Fighting games are one of the few genres that kept the arcade spirit alive through the industry’s drastic changes. It’s almost remained unscathed after going through a down period in the early 2000s, rejuvenated with the latest franchises on home consoles and the passion of the fighting community. Maybe the arcade spirit also evolved into the 1997 GoldenEye 007 on Nintendo 64 and later Xbox LAN parties with Halo. Maybe it’s now living in the competitive gaming tournaments of StarCraft 2 and League of Legends. Or perhaps some of it’s found in America’s pockets, setting a high score in Angry Birds the same way millions of people once did in Pac-Man and Space Invaders.

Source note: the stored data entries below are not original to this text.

import Summits.CriticalPhenomena.PercolationContinuityZ3.Theorems.PercLowPointHalfSpaceTallClusterMassBoundArrowOneVolRad

/-!
# `TallClusterMassBound` (stmt-CriticalPhenomena-0912), line `SketchIdeator4` — ARROW 1 at ANY threshold
# `t ≥ typicalMax`, and B from a `typicalMax`-free wall volume/radius inequality

Helper stubs of the skeleton `Cruxes/TallClusterMassBound/Lines/SketchIdeator4.lean`
(crux `…Theses.PercLowPointHalfSpace.TallClusterMassBound`, item B of route PercLowPointHalfSpace), continuing
`…ArrowOneLogRatio.lean` (`mass_le_typicalMax_mul_log_ratio`) and `…ArrowOneVolRad.lean`
(`tallClusterMassBound_of_squareSubharmonic_of_volRad`).

Hutchcroft's ROOTED sub-multiplicativity `P(|K_u ∩ Λ| ≥ (2N+1)t) ≤ P(|K_u ∩ Λ| ≥ t) · P(|K_max(Λ)| ≥ t)^N`
(`prodBernoulli_real_clusterCapIn_ge_mul_le`, Hutchcroft 2021 Thm 2.3 (2.7)) holds at EVERY integer threshold `t ≥ 1`,
and for `t ≥ M = typicalMax P^ℍ_p Λ_r` its second factor is `≤ P(|K_max(Λ_r)| ≥ M)^N ≤ e^{-N}`. Hence the whole of
ARROW 1 goes through with `t` in place of `M` (`P^ℍ_p = floorDilutedPercolation 3 p 1`, `Λ_r = halfBox r`,
`π = π_p(r)`, `q_t := P^ℍ_p(|K_0 ∩ Λ_r| ≥ t)`):

* `real_mul_threshold_le_clusterCapIn_le` — `P^ℍ_p(|K_0 ∩ Λ_r| ≥ (2N+1)t) ≤ e^{-N} q_t` (`t ≥ M`);
* `real_clusterCapIn_ge_le_exp_mul_threshold` — `P^ℍ_p(|K_0 ∩ Λ_r| ≥ n) ≤ e^{3/2} (e^{-1/(2t)})^n q_t` (`n ≥ t ≥ M`);
* `sum_Ico_real_clusterCapIn_ge_le_mul_threshold` — `Σ_{n > T} P^ℍ_p(|K_0 ∩ Λ_r| ≥ n) ≤ e^{3/2} (e^{-1/(2t)})^T (1+2t) q_t`
  (`T ≥ t ≥ M`);
* `mass_le_threshold_mul_log_ratio` — **ARROW 1 at threshold `t ≥ M`, every `p`**:
  `M_p(r) ≤ (2 + 3e^{3/2}) · t · π · (1 + log⁺(q_t/π))` (layer cake cut at `T = t + ⌈2t log⁺(q_t/π)⌉`);
* `massBoundAt_of_typicalMax_le_of_wallVolRad` — at `p_c`: `typicalMax P^ℍ_{p_c} Λ_r ≤ C r^s` and the `typicalMax`-FREE
  wall volume/radius inequality `P^ℍ_{p_c}(|C_ℍ(0)| ≥ ⌈c r^s⌉) ≤ K_c π_{p_c}(r)` (every `c > 0`, all `r ≥ 1`) give
  `MassBoundAt p_c s` with the SAME exponent (`t = ⌈max(C,1) r^s⌉ ≥ typicalMax`, `q_t ≤ P^ℍ(|C_ℍ(0)| ≥ t) ≤ K π`;
  for `s < 0` the first hypothesis contradicts `typicalMax ≥ 2`);
* `tallClusterMassBound_of_squareSubharmonic_of_wallVolRad` — **B ⟸ `SquareSubharmonic` (stmt-CriticalPhenomena-11506,
  verbatim) ∧ the wall volume/radius inequality at the exponent `11/4`** (`SquareSubharmonic` gives
  `typicalMax ≤ C' r^{11/4}` exactly: `tau_criticalProbI_le_of_subharmonicPower` at `s = 2`, ball sums at rate `a = 1/2`,
  ENGINE 4).
No definitions; no criticality enters §1–§2.
-/

noncomputable section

At least in Illinois there’s a recent attempted revival of the arcade. The Galloping Ghost, Emporium Arcade Bar and Logan Hardware all are incredibly popular locations attracting both newcomers and those hungry for nostalgia. It’s interesting that it’s springing up again in this state considering Chicago once was a center for arcade and pinball manufacturing. Owners are experimenting with new and stronger ways to attract customers. These types of establishments are slowly growing around the country as the home console industry generates billions of dollars every year, making the arcade more a niche than ever before.
Seeing children play the old arcade games with their parents makes me believe the history won’t be completely forgotten. My cousin wished there were more arcades around to visit, saying it’s a fantastic experience for everyone even if they’re not a gamer. I felt accomplished. I converted him. Arcades will most likely never again reach the levels they were twenty or thirty years ago but the spirit will find a way to continue on. The arcade will never die.